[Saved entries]
/-- Translation by two steps along the cycle `ℤ/Lℤ` (`L` even) permutes the plaquette half-labels:
`(n+2 mod L)/2 = (n'+2 mod L)/2 ↔ n/2 = n'/2`. [folklore] -/
theorem halfLabel_add_two {L n n' : ℕ} (hL : Even L) (hn : n < L) (hn' : n' < L) :
    ((n + 2) % L) / 2 = ((n' + 2) % L) / 2 ↔ n / 2 = n' / 2 := by
  obtain ⟨k, hk⟩ := hL
  have key : ∀ m, m < L → ((m + 2) % L) / 2 = if m / 2 + 1 < k then m / 2 + 1 else 0 := by
    intro m hm
    rcases Nat.lt_or_ge (m + 2) L with h2 | h2
    · rw [Nat.mod_eq_of_lt h2, if_pos (by omega)]
      omega
    · rw [Nat.mod_eq_sub_mod h2, Nat.mod_eq_of_lt (by omega), if_neg (by omega)]
      omega
  rw [key n hn, key n' hn']
  constructor
  · intro h
    split_ifs at h <;> omega
  · intro h
    rw [h]

/-- The plaquette-centred flip `n ↦ 1 - n` of the cycle `ℤ/Lℤ` (`L` even), i.e.
`n ↦ (L + 1 - n) mod L` on representatives, permutes the plaquette half-labels:
`{0,1} ↦ {1,0}`, `{2q, 2q+1} ↦ {L-2q+1, L-2q}`. [folklore] -/
theorem halfLabel_one_sub {L n n' : ℕ} (hL : Even L) (hn : n < L) (hn' : n' < L) :
    ((L + 1 - n) % L) / 2 = ((L + 1 - n') % L) / 2 ↔ n / 2 = n' / 2 := by
  obtain ⟨k, hk⟩ := hL
  have key : ∀ m, m < L → ((L + 1 - m) % L) / 2 = if m / 2 = 0 then 0 else k - m / 2 := by
    intro m hm
    rcases Nat.lt_or_ge m 2 with h2 | h2
    · rw [if_pos (by omega)]
      interval_cases m
      · rw [Nat.sub_zero, Nat.add_mod_left, Nat.mod_eq_of_lt (by omega : 1 < L)]
      · rw [Nat.add_sub_cancel, Nat.mod_self]
    · rw [if_neg (by omega), Nat.mod_eq_of_lt (by omega)]
      omega
  rw [key n hn, key n' hn']
  constructor
  · intro h
    split_ifs at h <;> omega
  · intro h
    rw [h]

end HalfLabel

/-! ### Coordinates of translated / rotated / reflected sites of the fermionic torus -/

/-- The PLAQUETTE-CENTRED quarter rotation `x ↦ (1 - x₂, x₁)` of the torus `(ℤ/Lℤ)²` (rotation by
`π/2` about the centre `(½, ½)` of the plaquette `{0,1}²`), as the space-group element
`rot ∘ (x ↦ x - e₂) = d4SitePerm (r 1) * addRight (-e₂)`. -/
local notation "plaqRot[" L "]" =>
  ((d4SitePerm (DihedralGroup.r 1) : Equiv.Perm (TorusSite 2 L)) *
    Equiv.addRight (-(Pi.single 1 1 : TorusSite 2 L)))

/-- The PLAQUETTE-CENTRED axis reflection `x ↦ (x₁, 1 - x₂)`, as the space-group element
`refl ∘ (x ↦ x - e₂) = d4SitePerm (sr 0) * addRight (-e₂)`. -/
local notation "plaqRefl[" L "]" =>
  ((d4SitePerm (DihedralGroup.sr 0) : Equiv.Perm (TorusSite 2 L)) *
    Equiv.addRight (-(Pi.single 1 1 : TorusSite 2 L)))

▸ Task goal
Retype exactly the line with "fermionic torus -/" and each line after it until the records end, and include no other line.

▸ Solution for this exercise
/-! ### Coordinates of translated / rotated / reflected sites of the fermionic torus -/

/-- The PLAQUETTE-CENTRED quarter rotation `x ↦ (1 - x₂, x₁)` of the torus `(ℤ/Lℤ)²` (rotation by
`π/2` about the centre `(½, ½)` of the plaquette `{0,1}²`), as the space-group element
`rot ∘ (x ↦ x - e₂) = d4SitePerm (r 1) * addRight (-e₂)`. -/
local notation "plaqRot[" L "]" =>
  ((d4SitePerm (DihedralGroup.r 1) : Equiv.Perm (TorusSite 2 L)) *
    Equiv.addRight (-(Pi.single 1 1 : TorusSite 2 L)))

/-- The PLAQUETTE-CENTRED axis reflection `x ↦ (x₁, 1 - x₂)`, as the space-group element
`refl ∘ (x ↦ x - e₂) = d4SitePerm (sr 0) * addRight (-e₂)`. -/
local notation "plaqRefl[" L "]" =>
  ((d4SitePerm (DihedralGroup.sr 0) : Equiv.Perm (TorusSite 2 L)) *
    Equiv.addRight (-(Pi.single 1 1 : TorusSite 2 L)))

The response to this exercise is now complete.